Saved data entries
import Summits.BirchSwinnertonDyer.BirchSwinnertonDyer.Theorems.GenusKolyvaginAtTwoEquivariantKolyvaginExactAtTwoKolyvaginPrimeDictionary
import Summits.BirchSwinnertonDyer.BirchSwinnertonDyer.Theorems.GenusKolyvaginAtTwoEquivariantKolyvaginExactAtTwoTwistLocalConditions
import Literature.NumberTheory.EllipticCurves.GoodReductionUnramifiedProofs
import HarnessLib

/-!
# Route `GenusKolyvaginAtTwo`, LINE 6, KEY crux Q3 (inner statement of stmt-BirchSwinnertonDyer-22137):
# the Selmer local condition at a Kolyvagin prime in VISIBLE form — it is read on the restriction
# `ρ ↦ [res x, ρ]` to `Γ_{K(E[n])}` (fields `mem_loc₁_pl_iff` / `mem_loc₂_pl_iff` of gk2-p2's
# `KolyvaginDescent.VisiblePairHypothesesM`, p632473)

Helper (seat `bsd-line-gk2-p3` g12; `--supports` the crux, closes nothing). In the VISIBLE pair descent
(`Literature/…/HeegnerPointsKolyvaginVisibleDescentPairProofs`) both members' local conditions at a Kolyvagin
prime `ℓ` must factor through ONE group `H` receiving the restrictions `rK₁`, `rK₂` (McCallum 1991 p. 299:
*"the restriction map `H¹(K, E_{p^M}) → H¹(K(E_{p^M}), E_{p^M})`"*): `u ∈ Loc₁ (pl ℓ) ↔ rK₁ u ∈ LocK ℓ`. With
`H :=` functions `Γ_{K(E_K[n])} → E_K[n]`, `rK₁ u := (ρ ↦ [res u, ρ])`, `rK₂ w := (ρ ↦ [hPsiKT (res w), ρ])`
and `LocK ℓ :=` "vanishes on the inertia group `I_𝔔`" (`𝔔` a prime of `\bar ℤ_K` above the inert `λ ∣ ℓ`),
this file proves exactly those two equivalences, from three facts:

* §1 (any number field `F`, any elliptic `E/F`, good place `v ∤ n`, `𝔓 ∣ v`): `I_𝔓 ≤ Γ_{F(E[n])}`
  (`inertia_le_torsionFixing_of_hasGoodReductionAt`: AEC VII.4.1, tree `smul_geomTorsion_eq_of_mem_inertia`)
  and **`x ∈ selmerLocalKer_v ⟺ [x, τ] = 0` for all `τ ∈ I_𝔓`** (`mem_selmerLocalKer_iff_forall_h1Eval_eq_zero`:
  the Selmer condition at a good `v ∤ n` is "unramified at `𝔓`", Gross (7.1)/(7.4) = tree
  `selmerLocalKer_eq_unramifiedKer`, and a cocycle is a coboundary on a subgroup acting trivially iff it
  vanishes there);
* §2 (over `ℚ`, `K = ℚ(θ)` quadratic, `v` odd, good, unramified in `K`, `w ∣ v`, `𝔔 ∣ w`): for `x ∈ H¹(ℚ, E[n])`,
  **`x ∈ selmerLocalKer_v(E/ℚ) ⟺ ∀ τ ∈ I_𝔔, [res x, τ] = 0`** (`mem_selmerLocalKer_iff_forall_h1Eval_resTorsion_eq_zero`;
  transfer `ℚ ⟷ K` by this lineage's `resTorsion_mem_selmerLocalKer` / `mem_selmerLocalKer_of_resTorsion_mem_quadratic`,
  then §1 over `K`), and for the twin `E^{(c)}` and `y ∈ H¹(ℚ, E^{(c)}[n])`,
  **`y ∈ selmerLocalKer_v(E^{(c)}/ℚ) ⟺ ∀ τ ∈ I_𝔔, [hPsiKT (res y), τ] = 0`**
  (`mem_selmerLocalKer_twist_iff_forall_h1Eval_hPsiKT_eq_zero`; additionally through
  `mem_selmerLocalKer_iff_hPsiKT_mem` of `…TwistLocalConditions`), both read in the SAME group
  `Γ_{K(E_K[n])} → E_K[n]`.

At a Gross–Kolyvagin prime `ℓ` (odd, good for `E` and `E^{(c)}`, `ℓ ∤ c`, inert in `K`) these are the fields
`mem_loc₁_pl_iff`, `mem_loc₂_pl_iff` of the instantiation at `2` (memo VISIBLE-DESCENT-v1 §4 (i), evidence #28 on
the crux). THEOREMS ONLY (no definition, no named fact, no `sorry`, standard axioms). BSD is not proved by any
of this.

References: [McCallumLMS1991] p. 299, §4 Lemma 4.3; [GrossLMS1991] §7 (7.1), (7.4), §9 (pairing after
Prop. 9.1); [SilvermanAEC2009] Prop. VII.4.1, VIII §2, Cor. X.4.4; [SerreGaloisCohomology1997] I §5.1.
-/

set_option autoImplicit false
set_option linter.dupNamespace false -- tree convention: `Summit.BirchSwinnertonDyer.BirchSwinnertonDyer.Theorems` (summit = sub-problem)

noncomputable section

open scoped Classical

universe u

namespace Summit.BirchSwinnertonDyer.BirchSwinnertonDyer.Theorems.GenusExact.SelmerDescent

open WeierstrassCurve NumberField IsDedekindDomain Field
open Literature.NumberTheory.EllipticCurves Literature.NumberTheory.GaloisRepresentations
open Summit.BirchSwinnertonDyer.BirchSwinnertonDyer.Theorems.GenusExact.EigenClassesFinite

/-! ## §1 Any number field: the Selmer condition at a good `v ∤ n` read on `Γ_{F(E[n])}` -/

section General

variable {F : Type u} [Field F] [NumberField F] (W : WeierstrassCurve F) [W.IsElliptic]
variable (v : HeightOneSpectrum (𝓞 F))

/-- **Inertia at a good place `v ∤ n` fixes `E[n]`**: `I_𝔓 ≤ Γ_{F(E[n])}` for every prime `𝔓` of `\bar ℤ_F`
above `v` (`E[n]` is unramified at `v`, AEC VII.4.1; the tree's `smul_geomTorsion_eq_of_mem_inertia` in subgroup
form). [cite: SilvermanAEC2009, Prop. VII.4.1] -/
theorem inertia_le_torsionFixing_of_hasGoodReductionAt (hgood : W.HasGoodReductionAt v) {n : ℤ}
    (hn : (n : 𝓞 F) ∉ v.asIdeal) {𝔓 : Ideal (absIntegers (𝓞 F) F)} (h𝔓 : 𝔓 ∈ v.primesAbove) :
    𝔓.inertia (absoluteGaloisGroup F) ≤ torsionFixing W n := fun _ hτ ↦
  (mem_torsionFixing_iff W n).2 fun P ↦ W.smul_geomTorsion_eq_of_mem_inertia hgood hn h𝔓 hτ P

/-- **The Selmer local condition at a good place `v ∤ n`, read on `Γ_{F(E[n])}`**: for `x ∈ H¹(F, E[n])` and a
prime `𝔓` of `\bar ℤ_F` above `v`, `x ∈ selmerLocalKer_v` iff `[x, τ] = 0` for every `τ ∈ I_𝔓` (the Selmer
condition is "unramified at `𝔓`" — Gross (7.1)/(7.4), tree `selmerLocalKer_eq_unramifiedKer` —, `I_𝔓` acts
trivially on `E[n]`, and a cocycle is a coboundary on a subgroup acting trivially iff it vanishes there; on
`Γ_{F(E[n])}` the value `[x, τ]` does not depend on the cocycle). [cite: GrossLMS1991, §7 (7.1) and (7.4)]
[cite: SilvermanAEC2009, Cor. X.4.4] [cite: SerreGaloisCohomology1997, I §5.1] -/
theorem mem_selmerLocalKer_iff_forall_h1Eval_eq_zero (hgood : W.HasGoodReductionAt v) {n : ℤ}
    (hn : (n : 𝓞 F) ∉ v.asIdeal) {𝔓 : Ideal (absIntegers (𝓞 F) F)} (h𝔓 : 𝔓 ∈ v.primesAbove)
    (x : galH1Torsion W n) :
    x ∈ selmerLocalKer W (v.adicCompletion F) n ↔
      ∀ τ ∈ 𝔓.inertia (absoluteGaloisGroup F), h1Eval W n x τ = 0 := by
  have hfix : 𝔓.inertia (absoluteGaloisGroup F) ≤ torsionFixing W n :=
    inertia_le_torsionFixing_of_hasGoodReductionAt W v hgood hn h𝔓
  rw [W.selmerLocalKer_eq_unramifiedKer hgood hn h𝔓]
  obtain ⟨φ, rfl⟩ :=
    oneCocycleClass_surjective (discreteTopRep (absoluteGaloisGroup F) (geomTorsion W n)) x
  rw [unramifiedKer, oneCocycleClass_mem_subgroupResKer_iff]
  constructor
  · rintro ⟨b, hb⟩ τ hτ
    rw [h1Eval_oneCocycleClass W n φ (hfix hτ), hb ⟨τ, hτ⟩, Subgroup.coe_mk,
      smul_eq_of_mem_torsionFixing W n (hfix hτ) b, sub_self]
  · intro h
    refine ⟨0, fun σ ↦ ?_⟩
    rw [smul_zero, sub_zero, ← h1Eval_oneCocycleClass W n φ (hfix σ.2)]
    exact h σ σ.2

end General

/-! ## §2 Over `ℚ`: both members' Selmer conditions at a place unramified in `K`, read on `Γ_{K(E_K[n])}` -/

section Rat

variable {K : Type} [Field K] [NumberField K] (W : WeierstrassCurve ℚ) [W.IsElliptic]

/-- **Field `mem_loc₁_pl_iff` (first member).** Let `K = ℚ(θ₀)` be quadratic (`[K : ℚ] = 2`, `θ₀ ∉ ℚ`,
`θ₀² = c₀ ∈ ℤ`), `E = W/ℚ` elliptic, `n : ℤ`, `v` a place of good reduction with `v ∤ 2 c₀ n` (odd, unramified
in `K`), `w ∣ v` a place of `K` and `𝔔` a prime of `\bar ℤ_K` above `w`. Then for `x ∈ H¹(ℚ, E[n])`:
`x ∈ selmerLocalKer_v(E/ℚ) ⟺ [res x, τ] = 0` for every `τ ∈ I_𝔔 ≤ Γ_K` — the Selmer condition at `v` factors
through `x ↦ (ρ ↦ [res x, ρ])` on `Γ_{K(E_K[n])}`. (Transfer `ℚ ⟷ K` at `v`: `resTorsion_mem_selmerLocalKer`,
`mem_selmerLocalKer_of_resTorsion_mem_quadratic`; then §1 over `K`.) At `2`: `v = ℓ` a Gross–Kolyvagin prime,
`w = λ` inert. [cite: McCallumLMS1991, p. 299 and §4 Lemma 4.3] [cite: GrossLMS1991, §7 (7.1), (7.4)] -/
theorem mem_selmerLocalKer_iff_forall_h1Eval_resTorsion_eq_zero (h2 : Module.finrank ℚ K = 2) {θ₀ : K}
    (hθ₀ : θ₀ ∉ (algebraMap ℚ K).range) {c₀ : ℤ} (hc₀ : θ₀ ^ 2 = algebraMap ℚ K c₀) (n : ℤ)
    (v : HeightOneSpectrum (𝓞 ℚ)) (w : HeightOneSpectrum (𝓞 K)) [w.asIdeal.LiesOver v.asIdeal]
    (hgood : W.HasGoodReductionAt v) (hn : (n : 𝓞 ℚ) ∉ v.asIdeal) (h2v : (2 : 𝓞 ℚ) ∉ v.asIdeal)
    (hc₀v : ((c₀ : ℤ) : 𝓞 ℚ) ∉ v.asIdeal) {𝔔 : Ideal (absIntegers (𝓞 K) K)} (h𝔔 : 𝔔 ∈ w.primesAbove)
    (x : galH1Torsion W n) :
    x ∈ selmerLocalKer W (v.adicCompletion ℚ) n ↔
      ∀ τ ∈ 𝔔.inertia (absoluteGaloisGroup K), h1Eval (W.baseChange K) n (resTorsion W K n x) τ = 0 := by
  have hgoodK : (W.baseChange K).HasGoodReductionAt w :=
    hasGoodReductionAt_baseChange_of_hasGoodReductionAt W K v w hgood
  have hnK : (n : 𝓞 K) ∉ w.asIdeal := intCast_notMem_of_liesOver K v w hn
  rw [← mem_selmerLocalKer_iff_forall_h1Eval_eq_zero (W.baseChange K) w hgoodK hnK h𝔔]
  exact ⟨resTorsion_mem_selmerLocalKer W K v w n hgood hn,
    mem_selmerLocalKer_of_resTorsion_mem_quadratic W h2 hθ₀ hc₀ n v w hgood hn h2v hc₀v⟩

/-- **Field `mem_loc₂_pl_iff` (second member, the twin `E^{(c)}`).** Same field data (`K = ℚ(θ₀)`,
`θ₀² = c₀ ∈ ℤ`, `v ∤ 2 c₀ n`, `w ∣ v`, `𝔔 ∣ w`) and twist data `θ ∉ ℚ`, `θ² = c ∈ ℚ` (so `E^{(c)}_K ≅ E_K`,
`hPsiKT : H¹(K, E^{(c)}_K[n]) ≃ H¹(K, E_K[n])`); `E` and `E^{(c)}` both of good reduction at `v`. Then for
`y ∈ H¹(ℚ, E^{(c)}[n])`: `y ∈ selmerLocalKer_v(E^{(c)}/ℚ) ⟺ [hPsiKT (res y), τ] = 0` for every `τ ∈ I_𝔔` — the
second member's Selmer condition at `v` factors through `y ↦ (ρ ↦ [hPsiKT (res y), ρ])` into the SAME group
`Γ_{K(E_K[n])} → E_K[n]` as the first member's. (Transfer for `E^{(c)}`, then `mem_selmerLocalKer_iff_hPsiKT_mem`
at `K_w`, then §1 for `E_K`.) [cite: McCallumLMS1991, p. 299 and §4 Lemma 4.3]
[cite: SilvermanAEC2009, X.§4 and X.5 Cor. 5.4] -/
theorem mem_selmerLocalKer_twist_iff_forall_h1Eval_hPsiKT_eq_zero (h2 : Module.finrank ℚ K = 2)
    {θ₀ : K} (hθ₀ : θ₀ ∉ (algebraMap ℚ K).range) {c₀ : ℤ} (hc₀ : θ₀ ^ 2 = algebraMap ℚ K c₀)
    {θ : K} {c : ℚ} (hθ : θ ∉ Set.range (algebraMap ℚ K)) (hc : θ ^ 2 = algebraMap ℚ K c)
    [(W.quadraticTwist c).IsElliptic] (n : ℤ)
    (v : HeightOneSpectrum (𝓞 ℚ)) (w : HeightOneSpectrum (𝓞 K)) [w.asIdeal.LiesOver v.asIdeal]
    (hgood : W.HasGoodReductionAt v) (hgood' : (W.quadraticTwist c).HasGoodReductionAt v)
    (hn : (n : 𝓞 ℚ) ∉ v.asIdeal) (h2v : (2 : 𝓞 ℚ) ∉ v.asIdeal) (hc₀v : ((c₀ : ℤ) : 𝓞 ℚ) ∉ v.asIdeal)
    {𝔔 : Ideal (absIntegers (𝓞 K) K)} (h𝔔 : 𝔔 ∈ w.primesAbove)
    (y : galH1Torsion (W.quadraticTwist c) n) :
    y ∈ selmerLocalKer (W.quadraticTwist c) (v.adicCompletion ℚ) n ↔
      ∀ τ ∈ 𝔔.inertia (absoluteGaloisGroup K),
        h1Eval (W.baseChange K) n (hPsiKT W K hθ hc n (resTorsion (W.quadraticTwist c) K n y)) τ = 0 := by
  have hgoodK : (W.baseChange K).HasGoodReductionAt w :=
    hasGoodReductionAt_baseChange_of_hasGoodReductionAt W K v w hgood
  have hnK : (n : 𝓞 K) ∉ w.asIdeal := intCast_notMem_of_liesOver K v w hn
  rw [← mem_selmerLocalKer_iff_forall_h1Eval_eq_zero (W.baseChange K) w hgoodK hnK h𝔔,
    ← mem_selmerLocalKer_iff_hPsiKT_mem W K hθ hc n (w.adicCompletion K)]
  exact ⟨resTorsion_mem_selmerLocalKer (W.quadraticTwist c) K v w n hgood' hn,
    mem_selmerLocalKer_of_resTorsion_mem_quadratic (W.quadraticTwist c) h2 hθ₀ hc₀ n v w hgood' hn
      h2v hc₀v⟩

end Rat

end Summit.BirchSwinnertonDyer.BirchSwinnertonDyer.Theorems.GenusExact.SelmerDescent

end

» **Exercise brief**:
Write out exactly the lines above between the line with "rw [W.selmerLocalKer_eq_unramifiedKer hgood" and the line with "selmerLocalKer_v(E/ℚ) ⟺ [res", inclusive, and nothing beyond them.

» **Task answer**:
  rw [W.selmerLocalKer_eq_unramifiedKer hgood hn h𝔓]
  obtain ⟨φ, rfl⟩ :=
    oneCocycleClass_surjective (discreteTopRep (absoluteGaloisGroup F) (geomTorsion W n)) x
  rw [unramifiedKer, oneCocycleClass_mem_subgroupResKer_iff]
  constructor
  · rintro ⟨b, hb⟩ τ hτ
    rw [h1Eval_oneCocycleClass W n φ (hfix hτ), hb ⟨τ, hτ⟩, Subgroup.coe_mk,
      smul_eq_of_mem_torsionFixing W n (hfix hτ) b, sub_self]
  · intro h
    refine ⟨0, fun σ ↦ ?_⟩
    rw [smul_zero, sub_zero, ← h1Eval_oneCocycleClass W n φ (hfix σ.2)]
    exact h σ σ.2

end General

/-! ## §2 Over `ℚ`: both members' Selmer conditions at a place unramified in `K`, read on `Γ_{K(E_K[n])}` -/

section Rat

variable {K : Type} [Field K] [NumberField K] (W : WeierstrassCurve ℚ) [W.IsElliptic]

/-- **Field `mem_loc₁_pl_iff` (first member).** Let `K = ℚ(θ₀)` be quadratic (`[K : ℚ] = 2`, `θ₀ ∉ ℚ`,
`θ₀² = c₀ ∈ ℤ`), `E = W/ℚ` elliptic, `n : ℤ`, `v` a place of good reduction with `v ∤ 2 c₀ n` (odd, unramified
in `K`), `w ∣ v` a place of `K` and `𝔔` a prime of `\bar ℤ_K` above `w`. Then for `x ∈ H¹(ℚ, E[n])`:
`x ∈ selmerLocalKer_v(E/ℚ) ⟺ [res x, τ] = 0` for every `τ ∈ I_𝔔 ≤ Γ_K` — the Selmer condition at `v` factors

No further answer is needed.